> [Problem to work on]
Both the line with "cubicFieldCountOfDisc (f ^ 2) ≤" and the line with "have hI : Ideal.span" in the records below must appear in the output, along with every line between them, exactly and with nothing added.

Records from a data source
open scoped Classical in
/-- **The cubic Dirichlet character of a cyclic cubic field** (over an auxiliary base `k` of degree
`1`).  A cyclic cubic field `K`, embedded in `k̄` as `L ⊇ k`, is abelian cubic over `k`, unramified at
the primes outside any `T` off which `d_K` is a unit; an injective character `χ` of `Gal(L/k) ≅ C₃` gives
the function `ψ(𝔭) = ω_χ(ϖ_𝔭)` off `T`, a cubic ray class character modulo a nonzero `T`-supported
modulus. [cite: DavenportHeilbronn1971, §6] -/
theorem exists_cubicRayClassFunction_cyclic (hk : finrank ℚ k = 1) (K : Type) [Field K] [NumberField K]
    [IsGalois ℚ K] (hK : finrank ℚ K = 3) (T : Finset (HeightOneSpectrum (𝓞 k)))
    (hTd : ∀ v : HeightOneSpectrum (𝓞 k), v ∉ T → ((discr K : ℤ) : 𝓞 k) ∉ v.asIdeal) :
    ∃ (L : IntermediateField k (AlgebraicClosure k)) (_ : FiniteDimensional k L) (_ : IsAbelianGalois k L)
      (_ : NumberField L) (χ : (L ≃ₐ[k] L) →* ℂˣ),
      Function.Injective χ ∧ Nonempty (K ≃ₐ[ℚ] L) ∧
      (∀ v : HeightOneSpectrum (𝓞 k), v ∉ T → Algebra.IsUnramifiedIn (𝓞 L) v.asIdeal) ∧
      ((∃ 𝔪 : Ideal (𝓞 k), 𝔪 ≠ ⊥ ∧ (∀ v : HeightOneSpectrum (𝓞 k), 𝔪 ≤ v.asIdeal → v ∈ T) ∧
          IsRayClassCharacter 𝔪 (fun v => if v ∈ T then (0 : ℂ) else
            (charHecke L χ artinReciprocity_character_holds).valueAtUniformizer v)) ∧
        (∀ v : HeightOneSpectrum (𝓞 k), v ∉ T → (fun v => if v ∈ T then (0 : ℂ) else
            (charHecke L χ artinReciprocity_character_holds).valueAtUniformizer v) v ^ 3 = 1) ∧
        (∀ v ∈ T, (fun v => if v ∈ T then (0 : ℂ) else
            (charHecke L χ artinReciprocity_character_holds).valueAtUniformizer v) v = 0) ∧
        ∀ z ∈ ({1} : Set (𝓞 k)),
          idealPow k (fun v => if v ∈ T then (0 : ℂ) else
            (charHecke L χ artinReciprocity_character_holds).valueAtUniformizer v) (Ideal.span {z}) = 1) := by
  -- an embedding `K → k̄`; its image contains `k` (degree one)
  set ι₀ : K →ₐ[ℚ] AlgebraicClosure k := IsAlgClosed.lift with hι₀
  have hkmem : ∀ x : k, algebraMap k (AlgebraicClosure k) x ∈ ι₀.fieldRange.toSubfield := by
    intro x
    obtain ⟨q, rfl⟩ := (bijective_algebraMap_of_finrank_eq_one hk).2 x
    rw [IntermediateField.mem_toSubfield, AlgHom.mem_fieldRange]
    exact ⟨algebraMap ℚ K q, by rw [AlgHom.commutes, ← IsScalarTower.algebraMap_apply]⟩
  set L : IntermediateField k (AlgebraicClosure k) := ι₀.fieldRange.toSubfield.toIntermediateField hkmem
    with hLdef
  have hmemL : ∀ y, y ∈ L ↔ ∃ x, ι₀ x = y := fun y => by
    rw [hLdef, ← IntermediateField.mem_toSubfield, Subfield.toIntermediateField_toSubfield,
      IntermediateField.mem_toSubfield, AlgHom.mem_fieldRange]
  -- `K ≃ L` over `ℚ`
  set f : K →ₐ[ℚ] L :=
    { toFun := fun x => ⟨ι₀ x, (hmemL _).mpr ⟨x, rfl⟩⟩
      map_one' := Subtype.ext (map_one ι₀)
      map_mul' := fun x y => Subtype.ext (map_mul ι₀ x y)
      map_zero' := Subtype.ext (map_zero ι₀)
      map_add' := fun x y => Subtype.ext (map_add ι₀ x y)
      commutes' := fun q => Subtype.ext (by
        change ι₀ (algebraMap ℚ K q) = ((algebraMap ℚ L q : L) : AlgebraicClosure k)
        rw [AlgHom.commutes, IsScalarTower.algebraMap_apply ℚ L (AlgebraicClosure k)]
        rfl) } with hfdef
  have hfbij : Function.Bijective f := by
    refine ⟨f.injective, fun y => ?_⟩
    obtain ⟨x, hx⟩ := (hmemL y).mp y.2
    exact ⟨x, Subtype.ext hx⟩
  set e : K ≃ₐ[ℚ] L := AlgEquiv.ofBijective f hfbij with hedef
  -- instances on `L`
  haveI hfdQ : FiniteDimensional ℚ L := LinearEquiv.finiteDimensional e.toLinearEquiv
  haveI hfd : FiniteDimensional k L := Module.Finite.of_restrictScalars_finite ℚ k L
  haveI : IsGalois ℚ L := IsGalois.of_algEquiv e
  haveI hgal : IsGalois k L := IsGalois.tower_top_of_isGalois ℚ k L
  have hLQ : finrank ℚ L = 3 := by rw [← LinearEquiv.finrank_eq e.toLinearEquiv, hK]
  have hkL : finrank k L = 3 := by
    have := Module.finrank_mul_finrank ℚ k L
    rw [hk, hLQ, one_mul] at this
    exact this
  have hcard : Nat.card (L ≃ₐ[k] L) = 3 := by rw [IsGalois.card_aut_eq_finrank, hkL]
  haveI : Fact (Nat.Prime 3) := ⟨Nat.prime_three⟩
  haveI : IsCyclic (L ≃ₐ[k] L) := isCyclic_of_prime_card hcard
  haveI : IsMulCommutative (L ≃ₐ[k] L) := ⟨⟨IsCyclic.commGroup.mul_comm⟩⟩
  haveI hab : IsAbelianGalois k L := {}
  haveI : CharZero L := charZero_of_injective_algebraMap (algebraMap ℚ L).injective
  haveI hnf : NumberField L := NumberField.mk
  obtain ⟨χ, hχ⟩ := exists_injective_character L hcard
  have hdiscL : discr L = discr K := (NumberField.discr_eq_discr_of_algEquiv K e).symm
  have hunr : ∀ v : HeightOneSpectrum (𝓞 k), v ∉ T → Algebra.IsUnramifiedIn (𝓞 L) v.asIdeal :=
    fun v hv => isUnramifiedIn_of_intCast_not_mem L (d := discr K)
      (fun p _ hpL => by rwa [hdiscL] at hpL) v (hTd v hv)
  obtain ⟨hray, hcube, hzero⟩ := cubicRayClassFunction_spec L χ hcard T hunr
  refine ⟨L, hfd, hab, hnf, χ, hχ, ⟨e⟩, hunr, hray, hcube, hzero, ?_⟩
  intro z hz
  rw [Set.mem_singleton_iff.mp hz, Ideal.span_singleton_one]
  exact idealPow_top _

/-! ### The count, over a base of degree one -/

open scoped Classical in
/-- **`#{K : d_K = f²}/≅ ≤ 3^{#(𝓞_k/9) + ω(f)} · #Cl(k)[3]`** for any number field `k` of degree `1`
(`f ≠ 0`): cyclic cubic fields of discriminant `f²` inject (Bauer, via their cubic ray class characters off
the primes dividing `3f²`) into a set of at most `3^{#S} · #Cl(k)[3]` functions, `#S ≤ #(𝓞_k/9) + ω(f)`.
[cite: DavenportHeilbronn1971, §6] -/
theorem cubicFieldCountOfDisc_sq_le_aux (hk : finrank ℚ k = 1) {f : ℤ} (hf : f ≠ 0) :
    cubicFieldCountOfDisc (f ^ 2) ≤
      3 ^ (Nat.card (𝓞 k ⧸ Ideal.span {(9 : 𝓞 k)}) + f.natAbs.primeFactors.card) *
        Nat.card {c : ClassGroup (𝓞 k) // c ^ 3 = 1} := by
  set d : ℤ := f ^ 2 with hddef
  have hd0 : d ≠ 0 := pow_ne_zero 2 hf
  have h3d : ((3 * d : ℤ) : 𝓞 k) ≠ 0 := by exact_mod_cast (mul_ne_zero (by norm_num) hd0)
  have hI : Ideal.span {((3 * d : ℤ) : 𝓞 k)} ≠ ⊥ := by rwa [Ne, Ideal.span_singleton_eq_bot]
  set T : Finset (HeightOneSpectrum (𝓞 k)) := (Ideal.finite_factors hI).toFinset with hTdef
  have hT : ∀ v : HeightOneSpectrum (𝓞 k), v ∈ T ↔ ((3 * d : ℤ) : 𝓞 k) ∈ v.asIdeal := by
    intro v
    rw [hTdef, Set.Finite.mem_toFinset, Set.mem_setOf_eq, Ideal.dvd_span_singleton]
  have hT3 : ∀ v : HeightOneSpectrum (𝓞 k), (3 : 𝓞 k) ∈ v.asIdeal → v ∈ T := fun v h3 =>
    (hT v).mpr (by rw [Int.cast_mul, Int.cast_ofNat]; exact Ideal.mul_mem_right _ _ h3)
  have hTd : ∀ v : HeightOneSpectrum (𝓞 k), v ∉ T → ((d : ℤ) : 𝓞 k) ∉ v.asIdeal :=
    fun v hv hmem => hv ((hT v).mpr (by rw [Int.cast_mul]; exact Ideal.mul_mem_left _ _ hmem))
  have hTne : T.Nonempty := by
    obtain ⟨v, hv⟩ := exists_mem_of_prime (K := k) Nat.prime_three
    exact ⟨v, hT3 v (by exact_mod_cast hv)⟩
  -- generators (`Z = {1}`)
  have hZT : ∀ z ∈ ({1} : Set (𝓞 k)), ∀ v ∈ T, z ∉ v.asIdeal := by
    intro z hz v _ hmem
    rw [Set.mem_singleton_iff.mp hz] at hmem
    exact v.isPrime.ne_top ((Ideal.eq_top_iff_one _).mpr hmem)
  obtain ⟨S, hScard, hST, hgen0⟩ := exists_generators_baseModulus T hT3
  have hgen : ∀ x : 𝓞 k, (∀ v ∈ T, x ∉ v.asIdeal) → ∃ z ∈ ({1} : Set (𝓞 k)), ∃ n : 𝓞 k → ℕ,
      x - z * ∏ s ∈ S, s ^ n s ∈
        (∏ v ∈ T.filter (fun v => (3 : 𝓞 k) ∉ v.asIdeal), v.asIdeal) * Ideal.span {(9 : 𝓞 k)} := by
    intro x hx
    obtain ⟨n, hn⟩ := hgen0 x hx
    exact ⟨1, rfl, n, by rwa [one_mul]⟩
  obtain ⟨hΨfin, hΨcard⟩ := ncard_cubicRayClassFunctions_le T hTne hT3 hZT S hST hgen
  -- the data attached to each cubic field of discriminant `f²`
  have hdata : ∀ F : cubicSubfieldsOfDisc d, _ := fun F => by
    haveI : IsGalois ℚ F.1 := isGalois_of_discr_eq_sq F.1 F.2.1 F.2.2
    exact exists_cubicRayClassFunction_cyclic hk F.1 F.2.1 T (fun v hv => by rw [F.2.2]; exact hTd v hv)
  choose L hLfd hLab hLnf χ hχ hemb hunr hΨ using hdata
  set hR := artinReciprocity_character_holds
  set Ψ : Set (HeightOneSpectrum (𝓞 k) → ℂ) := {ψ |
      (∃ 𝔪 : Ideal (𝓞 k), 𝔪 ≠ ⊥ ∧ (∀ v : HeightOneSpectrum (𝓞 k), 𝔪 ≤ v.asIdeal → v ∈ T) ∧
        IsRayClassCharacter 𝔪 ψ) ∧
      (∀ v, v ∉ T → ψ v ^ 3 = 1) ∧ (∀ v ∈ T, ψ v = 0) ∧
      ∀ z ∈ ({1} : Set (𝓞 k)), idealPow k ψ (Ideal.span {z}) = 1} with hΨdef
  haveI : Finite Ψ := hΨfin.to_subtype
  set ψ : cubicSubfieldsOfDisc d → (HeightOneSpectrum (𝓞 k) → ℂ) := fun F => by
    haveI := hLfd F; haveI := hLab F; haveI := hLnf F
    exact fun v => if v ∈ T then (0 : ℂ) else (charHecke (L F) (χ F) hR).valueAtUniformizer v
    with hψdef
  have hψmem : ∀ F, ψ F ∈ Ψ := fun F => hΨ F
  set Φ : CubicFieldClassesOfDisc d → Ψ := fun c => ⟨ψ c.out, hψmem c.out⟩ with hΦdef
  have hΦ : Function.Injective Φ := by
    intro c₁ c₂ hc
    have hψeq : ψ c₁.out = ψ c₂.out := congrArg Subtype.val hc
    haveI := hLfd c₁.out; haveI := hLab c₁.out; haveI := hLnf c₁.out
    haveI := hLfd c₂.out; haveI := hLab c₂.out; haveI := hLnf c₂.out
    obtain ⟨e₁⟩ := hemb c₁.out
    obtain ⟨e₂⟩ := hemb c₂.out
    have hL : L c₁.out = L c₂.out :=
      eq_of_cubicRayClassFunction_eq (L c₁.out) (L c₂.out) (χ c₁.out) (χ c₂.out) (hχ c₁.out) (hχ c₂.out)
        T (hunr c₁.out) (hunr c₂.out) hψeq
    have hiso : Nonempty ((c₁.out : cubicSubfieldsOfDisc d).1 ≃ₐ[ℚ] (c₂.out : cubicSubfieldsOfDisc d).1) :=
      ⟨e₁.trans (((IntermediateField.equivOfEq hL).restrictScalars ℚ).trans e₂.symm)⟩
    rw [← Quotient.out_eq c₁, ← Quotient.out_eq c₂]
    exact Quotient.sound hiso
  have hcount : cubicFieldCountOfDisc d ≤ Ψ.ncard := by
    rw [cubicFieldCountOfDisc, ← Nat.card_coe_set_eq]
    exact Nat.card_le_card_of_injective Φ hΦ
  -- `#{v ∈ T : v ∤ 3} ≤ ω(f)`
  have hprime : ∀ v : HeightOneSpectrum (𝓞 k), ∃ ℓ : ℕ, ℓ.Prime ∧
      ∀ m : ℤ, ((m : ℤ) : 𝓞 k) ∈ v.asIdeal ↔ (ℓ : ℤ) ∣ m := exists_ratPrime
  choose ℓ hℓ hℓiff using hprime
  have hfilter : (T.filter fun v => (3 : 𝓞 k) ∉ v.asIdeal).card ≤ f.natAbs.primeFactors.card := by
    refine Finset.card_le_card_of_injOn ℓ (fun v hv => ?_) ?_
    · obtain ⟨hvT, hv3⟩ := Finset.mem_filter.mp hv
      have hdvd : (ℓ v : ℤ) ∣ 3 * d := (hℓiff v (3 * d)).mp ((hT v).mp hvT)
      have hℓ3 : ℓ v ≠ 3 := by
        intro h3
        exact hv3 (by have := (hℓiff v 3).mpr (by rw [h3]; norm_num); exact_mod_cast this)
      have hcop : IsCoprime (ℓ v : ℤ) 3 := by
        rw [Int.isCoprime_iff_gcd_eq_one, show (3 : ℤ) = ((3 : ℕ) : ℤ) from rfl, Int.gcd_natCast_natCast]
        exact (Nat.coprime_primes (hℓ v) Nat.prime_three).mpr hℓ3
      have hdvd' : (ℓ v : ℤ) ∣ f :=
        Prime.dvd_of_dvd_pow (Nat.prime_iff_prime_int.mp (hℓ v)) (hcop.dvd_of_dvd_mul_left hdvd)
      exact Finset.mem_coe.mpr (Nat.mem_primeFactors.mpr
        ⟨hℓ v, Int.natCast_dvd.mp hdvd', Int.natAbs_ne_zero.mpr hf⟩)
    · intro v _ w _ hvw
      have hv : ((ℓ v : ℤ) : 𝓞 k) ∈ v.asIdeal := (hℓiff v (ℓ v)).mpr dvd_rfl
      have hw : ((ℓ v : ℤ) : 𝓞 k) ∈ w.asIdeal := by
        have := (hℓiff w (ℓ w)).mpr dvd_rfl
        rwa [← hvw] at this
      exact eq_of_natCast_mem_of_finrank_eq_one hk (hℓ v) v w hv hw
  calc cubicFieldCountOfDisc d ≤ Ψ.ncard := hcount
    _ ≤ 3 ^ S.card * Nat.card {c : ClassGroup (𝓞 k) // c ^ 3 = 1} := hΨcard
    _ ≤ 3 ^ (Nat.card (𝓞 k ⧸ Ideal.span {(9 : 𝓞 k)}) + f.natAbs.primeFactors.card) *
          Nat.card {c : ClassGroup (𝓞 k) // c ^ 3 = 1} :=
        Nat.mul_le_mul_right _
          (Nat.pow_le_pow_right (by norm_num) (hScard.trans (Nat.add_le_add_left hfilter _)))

> [Result of the exercise]
    cubicFieldCountOfDisc (f ^ 2) ≤
      3 ^ (Nat.card (𝓞 k ⧸ Ideal.span {(9 : 𝓞 k)}) + f.natAbs.primeFactors.card) *
        Nat.card {c : ClassGroup (𝓞 k) // c ^ 3 = 1} := by
  set d : ℤ := f ^ 2 with hddef
  have hd0 : d ≠ 0 := pow_ne_zero 2 hf
  have h3d : ((3 * d : ℤ) : 𝓞 k) ≠ 0 := by exact_mod_cast (mul_ne_zero (by norm_num) hd0)
  have hI : Ideal.span {((3 * d : ℤ) : 𝓞 k)} ≠ ⊥ := by rwa [Ne, Ideal.span_singleton_eq_bot]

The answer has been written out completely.